Final Non-Precedential Decision Adopted: November 21, 2000
By: Howard Schwartz, DPA Chief Counsel
This matter was heard before Mary C. Campisi, Administrative Law Judge (ALJ), Department of Personnel Administration (DPA) at 10:00 a.m. on November 2, 2000, at Sacramento, California.
Appellant was present and was represented by Claire Iandoli, Staff Counsel, California State Employees Association (CSEA).
David Beales, Staff Counsel, represented Department of General Services (DGS), respondent.
Evidence having been received and duly considered, the ALJ makes the following findings of fact and Proposed Decision.
On September 15, 2000, respondent issued appellant a Notice of Automatic Resignation for being absent without approved leave from Friday, September 8 through Friday,
September 15, 2000. Appellant filed a request (appeal) for reinstatement after automatic resignation on September 19, 2000. The notice and appeal comply with the procedural requirements of Government Code section 19996.2.
By notice dated September 15, 2000, appellant was automatically resigned retroactive to close of business September 7, 2000. Appellant filed a form appeal. At the hearing appellant claimed that he was ill and unable to work from September 8 through September 15, 2000. He also claimed that he had a satisfactory explanation for not having approved leave and that he is currently ready, able and willing to return to work.

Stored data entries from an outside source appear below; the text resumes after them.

/-- THE MAIN-TERM BOUND.  Let `h₁ ≠ 0`, `P′` coprime to `h₁`, `q = h₁ P′`, and `r` with `h₁ ∣ r`,
`r ≡ 1 [MOD P′]`; assume every prime `p ≤ w₀` divides `q`.  For a spectrum `x` supported on squarefree
`d ∈ [1, Q]` with `|x_d| ≤ C/φ(d)`:
`|Φ_q(r) − F(h₁)| ≤ C · G(h₁) · (2/w₀)` — the difference is a sum over divisors `d = d₁ d₂` with
`d₁ ∣ h₁` and a `w₀`-ROUGH cofactor `d₂ > 1`, weighted `x_d / d₂`. -/
theorem abs_densAvg_sub_divSum_le {Q w₀ h₁ P' r : ℕ} {C : ℝ} {x : ℕ → ℝ} (hC : 0 ≤ C)
    (hw₀ : 1 ≤ w₀) (hh₁ : h₁ ≠ 0) (hcop : Nat.Coprime h₁ P') (hr1 : h₁ ∣ r) (hr2 : r ≡ 1 [MOD P'])
    (hcover : ∀ p : ℕ, p.Prime → p ≤ w₀ → p ∣ h₁ * P')
    (hsupp : ∀ d, x d ≠ 0 → Squarefree d ∧ 1 ≤ d ∧ d ≤ Q) (hdec : ∀ d, |x d| ≤ C / Nat.totient d) :
    |densAvg Q x (h₁ * P') r - divSum x h₁| ≤ C * phiDivSum h₁ * (2 / w₀) := by
  classical
  -- Step 1: rewrite `Φ` with the simplified weight `w(d) = [Coprime d P'] / (d / gcd(d,h₁))`.
  set wt : ℕ → ℝ := fun d => if Nat.Coprime d P' then (1 : ℝ) / ((d / Nat.gcd d h₁ : ℕ) : ℝ) else 0
    with hwt
  have hΦ : densAvg Q x (h₁ * P') r = ∑ d ∈ Icc 1 Q, x d * wt d := by
    unfold densAvg
    refine Finset.sum_congr rfl fun d hd => ?_
    have hd1 : 1 ≤ d := (Finset.mem_Icc.1 hd).1
    by_cases hc : Nat.Coprime d P'
    · have hdiv : Nat.gcd d (h₁ * P') ∣ r := (gcd_dvd_iff_coprime hcop hr1 hr2).2 hc
      have hwt_d : wt d = 1 / ((d / Nat.gcd d h₁ : ℕ) : ℝ) := by simp [hwt, hc]
      rw [if_pos hdiv, mul_one, hwt_d, gcd_mul_eq_of_coprime hc]
      congr 1
      -- `gcd(d,h₁)/d = 1/(d/gcd(d,h₁))`
      have hg0 : 0 < Nat.gcd d h₁ := Nat.gcd_pos_of_pos_left _ hd1
      have hgd : Nat.gcd d h₁ ∣ d := Nat.gcd_dvd_left d h₁
      have hde : (Nat.gcd d h₁ : ℝ) * ((d / Nat.gcd d h₁ : ℕ) : ℝ) = d := by
        rw [← Nat.cast_mul, Nat.mul_div_cancel' hgd]
      have hg0' : (0 : ℝ) < Nat.gcd d h₁ := by exact_mod_cast hg0
      have he0' : (0 : ℝ) < ((d / Nat.gcd d h₁ : ℕ) : ℝ) := by
        have : 0 < d / Nat.gcd d h₁ := Nat.div_pos (Nat.le_of_dvd hd1 hgd) hg0
        exact_mod_cast this
      rw [← hde]
      field_simp
    · have hndiv : ¬ Nat.gcd d (h₁ * P') ∣ r := fun h => hc ((gcd_dvd_iff_coprime hcop hr1 hr2).1 h)
      rw [if_neg hndiv, hwt]
      simp [if_neg hc]
  -- Step 2: `F(h₁) = Σ_{d ∈ Icc 1 Q, d ∣ h₁} x d`, and for `d ∣ h₁` the weight is `1`.
  have hF : divSum x h₁ = ∑ d ∈ (Icc 1 Q).filter (· ∣ h₁), x d := by
    unfold divSum
    -- both are the sum of `x` over `{d ∣ h₁ : d ≤ Q}`, other divisors carry `x d = 0`
    have hsub : (Icc 1 Q).filter (· ∣ h₁) ⊆ h₁.divisors := by
      intro d hd
      rw [Finset.mem_filter] at hd
      exact Nat.mem_divisors.2 ⟨hd.2, hh₁⟩
    rw [← Finset.sum_subset hsub]
    intro d hd hnot
    by_contra hx
    have := hsupp d hx
    apply hnot
    rw [Finset.mem_filter, Finset.mem_Icc]
    exact ⟨⟨this.2.1, this.2.2⟩, Nat.dvd_of_mem_divisors hd⟩
  have hwt_dvd : ∀ d, d ∣ h₁ → wt d = 1 := by
    intro d hd
    have hc : Nat.Coprime d P' := Nat.Coprime.coprime_dvd_left hd hcop
    rw [hwt]
    simp only [if_pos hc]
    rw [Nat.gcd_eq_left hd]
    have hd0 : 0 < d := Nat.pos_of_dvd_of_pos hd (Nat.pos_of_ne_zero hh₁)
    rw [Nat.div_self hd0]
    simp
  -- Step 3: the difference is the sum over `d ∤ h₁`.
  have hdiff : densAvg Q x (h₁ * P') r - divSum x h₁ =
      ∑ d ∈ (Icc 1 Q).filter (fun d => ¬ d ∣ h₁), x d * wt d := by
    rw [hΦ, hF, ← Finset.sum_filter_add_sum_filter_not (Icc 1 Q) (· ∣ h₁)]
    have : ∑ d ∈ (Icc 1 Q).filter (· ∣ h₁), x d * wt d = ∑ d ∈ (Icc 1 Q).filter (· ∣ h₁), x d := by
      refine Finset.sum_congr rfl fun d hd => ?_
      rw [hwt_dvd d (Finset.mem_filter.1 hd).2, mul_one]
    rw [this]
    ring
  rw [hdiff]
  -- Step 4: bound termwise; only squarefree `d` coprime to `P'` contribute.
  set S := ((Icc 1 Q).filter (fun d => ¬ d ∣ h₁)).filter (fun d => Squarefree d ∧ Nat.Coprime d P')
    with hS
  have hstep : |∑ d ∈ (Icc 1 Q).filter (fun d => ¬ d ∣ h₁), x d * wt d| ≤
      ∑ d ∈ S, C / Nat.totient d * ((1 : ℝ) / ((d / Nat.gcd d h₁ : ℕ) : ℝ)) := by
    refine (Finset.abs_sum_le_sum_abs _ _).trans ?_
    rw [show (∑ d ∈ S, C / Nat.totient d * ((1 : ℝ) / ((d / Nat.gcd d h₁ : ℕ) : ℝ))) =
        ∑ d ∈ (Icc 1 Q).filter (fun d => ¬ d ∣ h₁),
          (if Squarefree d ∧ Nat.Coprime d P' then C / Nat.totient d * ((1 : ℝ) / ((d / Nat.gcd d h₁ : ℕ) : ℝ))
            else 0) from by rw [hS, Finset.sum_filter]]
    refine Finset.sum_le_sum fun d hd => ?_
    by_cases hgood : Squarefree d ∧ Nat.Coprime d P'
    · rw [if_pos hgood, hwt]
      simp only [if_pos hgood.2]
      rw [abs_mul, abs_of_nonneg (by positivity : (0 : ℝ) ≤ 1 / ((d / Nat.gcd d h₁ : ℕ) : ℝ))]
      exact mul_le_mul_of_nonneg_right (hdec d) (by positivity)
    · rw [if_neg hgood]
      -- then `x d * wt d = 0`
      have : x d * wt d = 0 := by
        by_cases hc : Nat.Coprime d P'
        · have hx : x d = 0 := by
            by_contra hx
            exact hgood ⟨(hsupp d hx).1, hc⟩
          rw [hx, zero_mul]
        · rw [hwt]
          simp [if_neg hc]
      rw [this, abs_zero]
  refine hstep.trans ?_
  -- Step 5: reindex `d ↦ (gcd(d,h₁), d / gcd(d,h₁))` into `h₁.divisors × (rough divisors ≠ 1)`.
  set T := (roughPrimorial w₀ Q).divisors.erase 1 with hT
  set ι : ℕ → ℕ × ℕ := fun d => (Nat.gcd d h₁, d / Nat.gcd d h₁) with hι
  have hι_inj : Set.InjOn ι S := by
    intro a _ b _ hab
    simp only [hι, Prod.mk.injEq] at hab
    have ha : a = Nat.gcd a h₁ * (a / Nat.gcd a h₁) :=
      (Nat.mul_div_cancel' (Nat.gcd_dvd_left a h₁)).symm
    have hb : b = Nat.gcd b h₁ * (b / Nat.gcd b h₁) :=
      (Nat.mul_div_cancel' (Nat.gcd_dvd_left b h₁)).symm
    calc a = Nat.gcd a h₁ * (a / Nat.gcd a h₁) := ha
      _ = Nat.gcd b h₁ * (b / Nat.gcd b h₁) := by rw [hab.2, hab.1]
      _ = b := hb.symm
  have hι_maps : ∀ d ∈ S, ι d ∈ h₁.divisors ×ˢ T := by
    intro d hd
    rw [hS, Finset.mem_filter, Finset.mem_filter, Finset.mem_Icc] at hd
    obtain ⟨⟨⟨hd1, hdQ⟩, hndvd⟩, hsq, hcP⟩ := hd
    set d₁ := Nat.gcd d h₁ with hd₁
    set d₂ := d / Nat.gcd d h₁ with hd₂
    have hdd : d = d₁ * d₂ := (Nat.mul_div_cancel' (Nat.gcd_dvd_left d h₁)).symm
    have hsq2 : Squarefree (d₁ * d₂) := hdd ▸ hsq
    have hcop12 : Nat.Coprime d₁ d₂ := Nat.coprime_of_squarefree_mul hsq2
    have hsqd₂ : Squarefree d₂ := hsq2.of_mul_right
    have hmem1 : d₁ ∈ h₁.divisors := Nat.mem_divisors.2 ⟨Nat.gcd_dvd_right d h₁, hh₁⟩
    have hmem2 : d₂ ∈ T := by
      rw [hT, Finset.mem_erase]
      constructor
      · -- `d₂ ≠ 1` since `d ∤ h₁`
        intro h1
        apply hndvd
        rw [hdd, h1, mul_one]
        exact Nat.gcd_dvd_right d h₁
      · rw [Nat.mem_divisors]
        refine ⟨?_, (roughPrimorial_pos w₀ Q).ne'⟩
        -- `d₂ = Π primeFactors d₂` and every prime factor lies in `(w₀, Q]`
        rw [← Nat.prod_primeFactors_of_squarefree hsqd₂]
        unfold roughPrimorial
        refine Finset.prod_dvd_prod_of_subset _ _ _ fun p hp => ?_
        have hpp : p.Prime := Nat.prime_of_mem_primeFactors hp
        have hpd₂ : p ∣ d₂ := Nat.dvd_of_mem_primeFactors hp
        have hpd : p ∣ d := hpd₂.trans (hdd ▸ Dvd.intro_left _ rfl)
        rw [Finset.mem_filter, Finset.mem_Ioc]
        refine ⟨⟨?_, ?_⟩, hpp⟩
        · -- `p > w₀`: otherwise `p ∣ h₁ P'`, so `p ∣ h₁` (then `p ∣ d₁`, contradicting coprimality with `d₂`) or `p ∣ P'`
          by_contra hle
          push Not at hle
          have hpq : p ∣ h₁ * P' := hcover p hpp (by omega)
          rcases (Nat.Prime.dvd_mul hpp).1 hpq with hph | hpP
          · have hpd₁ : p ∣ d₁ := Nat.dvd_gcd hpd hph
            have : p ∣ Nat.gcd d₁ d₂ := Nat.dvd_gcd hpd₁ hpd₂
            rw [Nat.Coprime.gcd_eq_one hcop12] at this
            exact hpp.one_lt.ne' (Nat.dvd_one.1 this)
          · have : p ∣ Nat.gcd d P' := Nat.dvd_gcd hpd hpP
            rw [Nat.Coprime.gcd_eq_one hcP] at this
            exact hpp.one_lt.ne' (Nat.dvd_one.1 this)
        · exact (Nat.le_of_dvd (by omega) hpd).trans hdQ
    exact Finset.mem_product.2 ⟨hmem1, hmem2⟩
  -- the summand as a function of `ι d`
  have hterm : ∀ d ∈ S, C / Nat.totient d * ((1 : ℝ) / ((d / Nat.gcd d h₁ : ℕ) : ℝ)) =
      C * ((1 : ℝ) / Nat.totient (ι d).1 * ((1 : ℝ) / (((ι d).2 : ℝ) * Nat.totient (ι d).2))) := by
    intro d hd
    rw [hS, Finset.mem_filter, Finset.mem_filter, Finset.mem_Icc] at hd
    obtain ⟨⟨⟨hd1, _⟩, _⟩, hsq, _⟩ := hd
    show C / Nat.totient d * ((1 : ℝ) / ((d / Nat.gcd d h₁ : ℕ) : ℝ)) =
      C * ((1 : ℝ) / Nat.totient (Nat.gcd d h₁) *
        ((1 : ℝ) / (((d / Nat.gcd d h₁ : ℕ) : ℝ) * Nat.totient (d / Nat.gcd d h₁))))
    have hdd : d = Nat.gcd d h₁ * (d / Nat.gcd d h₁) :=
      (Nat.mul_div_cancel' (Nat.gcd_dvd_left d h₁)).symm
    have hsq2 : Squarefree (Nat.gcd d h₁ * (d / Nat.gcd d h₁)) := hdd ▸ hsq
    have hcop12 : Nat.Coprime (Nat.gcd d h₁) (d / Nat.gcd d h₁) := Nat.coprime_of_squarefree_mul hsq2
    have htot : (Nat.totient d : ℝ) = Nat.totient (Nat.gcd d h₁) * Nat.totient (d / Nat.gcd d h₁) := by
      conv_lhs => rw [hdd]
      rw [Nat.totient_mul hcop12, Nat.cast_mul]
    have hg0 : 0 < Nat.gcd d h₁ := Nat.gcd_pos_of_pos_left _ hd1
    have he0 : 0 < d / Nat.gcd d h₁ := Nat.div_pos (Nat.le_of_dvd hd1 (Nat.gcd_dvd_left d h₁)) hg0
    have h1 : (0 : ℝ) < Nat.totient (Nat.gcd d h₁) := by exact_mod_cast Nat.totient_pos.2 hg0
    have h2 : (0 : ℝ) < Nat.totient (d / Nat.gcd d h₁) := by exact_mod_cast Nat.totient_pos.2 he0
    have h3 : (0 : ℝ) < ((d / Nat.gcd d h₁ : ℕ) : ℝ) := by exact_mod_cast he0
    rw [htot]
    field_simp
  calc ∑ d ∈ S, C / Nat.totient d * ((1 : ℝ) / ((d / Nat.gcd d h₁ : ℕ) : ℝ))
      = ∑ d ∈ S, C * ((1 : ℝ) / Nat.totient (ι d).1 *
          ((1 : ℝ) / (((ι d).2 : ℝ) * Nat.totient (ι d).2))) := Finset.sum_congr rfl hterm
    _ = C * ∑ d ∈ S, ((1 : ℝ) / Nat.totient (ι d).1 *
          ((1 : ℝ) / (((ι d).2 : ℝ) * Nat.totient (ι d).2))) := by rw [Finset.mul_sum]
    _ = C * ∑ y ∈ S.image ι, ((1 : ℝ) / Nat.totient y.1 * ((1 : ℝ) / ((y.2 : ℝ) * Nat.totient y.2))) := by
          rw [Finset.sum_image hι_inj]
    _ ≤ C * ∑ y ∈ h₁.divisors ×ˢ T, ((1 : ℝ) / Nat.totient y.1 * ((1 : ℝ) / ((y.2 : ℝ) * Nat.totient y.2))) := by
          refine mul_le_mul_of_nonneg_left ?_ hC
          refine Finset.sum_le_sum_of_subset_of_nonneg ?_ fun y _ _ => by positivity
          intro y hy
          rw [Finset.mem_image] at hy
          obtain ⟨d, hd, rfl⟩ := hy
          exact hι_maps d hd
    _ = C * ((∑ d₁ ∈ h₁.divisors, (1 : ℝ) / Nat.totient d₁) *
          ∑ d₂ ∈ T, (1 : ℝ) / ((d₂ : ℝ) * Nat.totient d₂)) := by
          rw [Finset.sum_product, Finset.sum_mul_sum]
    _ ≤ C * (phiDivSum h₁ * (2 / w₀)) := by
          refine mul_le_mul_of_nonneg_left ?_ hC
          refine mul_le_mul_of_nonneg_left (sum_rough_divisors_le hw₀ Q) (phiDivSum_nonneg h₁)
    _ = C * phiDivSum h₁ * (2 / w₀) := by ring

Appellant testified that on Thursday, September 7, 2000, he worked his regular shift, but did not feel well. On September 8, 2000, he did not report to work because he felt ill. He was coughing, had a headache and his sinuses were full of mucus. He called the front office at the Civic Center complex at around noon and left a message for his supervisor that he was ill and unable to work.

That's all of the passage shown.